Begin at the line below that has "# Zhang (2022)" and stop after the line that has "is equal to". Please restate only those lines, word for word.

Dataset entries

★ ★ ★ ★ ★

import Mathlib
import Literature.NumberTheory.LFunctions.Zhang2022.Section10cMid1214Int
import Literature.NumberTheory.LFunctions.Zhang2022.Section18MainSumsLamAvg
import Literature.NumberTheory.LFunctions.Zhang2022.Section10MainTerms
import HarnessLib

/-!
# Zhang (2022) §18, proof of (2.33): the «second lines» of the two window displays of p. 100 —
# `main18u010`, `main18u011b` pass to their `z`-integrals, and `α⁻¹S_j(𝐚₂₃,𝐚₂₃) = d₇ⱼ𝔞` at main order

Topic `Literature/NumberTheory/LFunctions/Zhang2022` (Landau–Siegel audit tree; verdict-neutral).
Y. Zhang, *Discrete mean estimates and the Landau–Siegel zero*, arXiv:2211.02515v1 (2022)
[Zhang2022LandauSiegel], §18 p. 100 (tex L4932–L4946), the two displayed range evaluations of
`S_j(𝐚₂₃,𝐚₂₃)`: "the sum over `P^{0.5} ≤ dr < P^{0.502}` is equal to
`(500L′(1,χ)/log P)² Σ_{P^{0.5} ≤ n < P^{0.502}} |χ(n)|λ₀ⱼ(n)/φ(n)(−1 − β_j log(n/P^{0.5}))(−1 + 𝒴₁ⱼ(n)) + o(α)`"
and its twin on `[P^{0.502}, P^{0.504})` with `(1 − β_j log(P^{0.504}/n))(1 + 𝒴₂ⱼ(n))` — **an unrefereed
manuscript under adjudication; nothing here asserts its Theorems 1–2.** Lane ZHANG-L (strike seat
zl-closer-2), ruling R-35 / RT-08: the terminal theorem of record `theorem1_of_sec18E` takes the §18
estimate E-105 `MainOrderContradiction (c232E e1ppD) C233`, whose second constant `C233 =
2Re{½d₇₁ + 2d₇₂ + 3⁄2d₇₃}` (`Section10Defs.C233`) is the SHARP main-term constant of (18.3); the landed
§18 chain (`Skeleton.ded183RelW_holds`, Section18RangeEdgesRelW) only reaches the printed CRUDE
constant `8800/π` through the one-sided bound u013/u014. This file supplies the missing §10-type
"second line" for the two §18 windows — the manuscript's own evaluation rule of §8/§10 ("By the
discussion in Section 8 and 10") applied to the displayed `n`-sums — with NO manuscript claim as a
hypothesis except Assumption (A) carried by the tree theorems `Typed.Sec10A.step10u023_holds` /
`step10u024_holds` (which are typed under (A)):

* (piece (a), imported: zl-w10-p1's `Section18MainSumsLamAvg.main18u010_eq_lamAvg` /
  `main18u011b_eq_lamAvg` — the two displayed main terms ARE `250000·L′(1,χ)²/log²P · lamAvg` of the
  profiles `F₁(t) = (−1 − β_j log(t/P^{0.5}))(−1 + 𝒴₁ⱼ(t))`, `F₂(t) = (1 − β_j log(P^{0.504}/t))(1 + 𝒴₂ⱼ(t))`);
* `linFactor1_bounds`, `linFactor2_bounds`, `scaled_bounds`, `profile1_bounds`, `profile2_bounds` —
  the profiles are `C¹` on `[1, P]` with `‖F₁‖ ≤ 7089`, `‖F₁′‖ ≤ 5068α/t`, `‖F₂‖ ≤ 2737`,
  `‖F₂′‖ ≤ 1868α/t` (product rule over the tree's `y1Profile_bounds` / `y2Profile_bounds`, §10);
* **`main18u010_secondLine`, `main18u011b_secondLine`** — for every `ε > 0`, all large `D`, (A),
  `j ∈ {1,2,3}`: `‖main18u010 − (250000𝔞/log P)∫_{0.5}^{0.502}(−1 − πij(z−0.5))(−1 + 𝔶𝔶₁ⱼ(z))dz‖ ≤ εα`
  and `‖main18u011b − (250000𝔞/log P)∫_{0.502}^{0.504}(1 − πij(0.504−z))(1 + 𝔶𝔶₂ⱼ(z))dz‖ ≤ εα`
  (engine: `Typed.Sec10C.lamAvg_second_line`; main values at `t = P^z` from Z22:§10.u023/u024,
  `step10u023_holds`/`step10u024_holds`);
* `secondLine_main_eq_d7F`, `d7F_yyJ_eq` — `α⁻¹·(250000𝔞/log P)(∫₁ + ∫₂) = 𝔞·d7F j 𝔶𝔶₁ⱼ 𝔶𝔶₂ⱼ` EXACTLY
  (`α log P = π`), and `d7F j 𝔶𝔶₁ⱼ 𝔶𝔶₂ⱼ = d₇ⱼ` (`Section10Defs.d71/d72/d73`) for `j = 1, 2, 3`.

Theorem-only (0 definitions, 0 new facts). WHAT THIS IS NOT: a proof of the range claims u010/u011b
themselves (those follow from Lemmas 10.1–10.2, `Section18RangeEdgesRelW`), of (18.3), of
Proposition 7.1, or of anything about Theorems 1–2 / Landau–Siegel zeros.

## References

* Y. Zhang, arXiv:2211.02515v1 (2022), §18 p. 100; §10 pp. 55–57 (Lemma 10.2, (10.9)–(10.10),
  u023–u024); §8 pp. 48–49; §2 (2.6), (2.10), (2.13), (2.31). [cite: Zhang2022LandauSiegel, §18 p.100]
-/

noncomputable section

★ ★ ★ ★ ★

_YOUR RESPONSE_.
# Zhang (2022) §18, proof of (2.33): the «second lines» of the two window displays of p. 100 —
# `main18u010`, `main18u011b` pass to their `z`-integrals, and `α⁻¹S_j(𝐚₂₃,𝐚₂₃) = d₇ⱼ𝔞` at main order

Topic `Literature/NumberTheory/LFunctions/Zhang2022` (Landau–Siegel audit tree; verdict-neutral).
Y. Zhang, *Discrete mean estimates and the Landau–Siegel zero*, arXiv:2211.02515v1 (2022)
[Zhang2022LandauSiegel], §18 p. 100 (tex L4932–L4946), the two displayed range evaluations of
`S_j(𝐚₂₃,𝐚₂₃)`: "the sum over `P^{0.5} ≤ dr < P^{0.502}` is equal to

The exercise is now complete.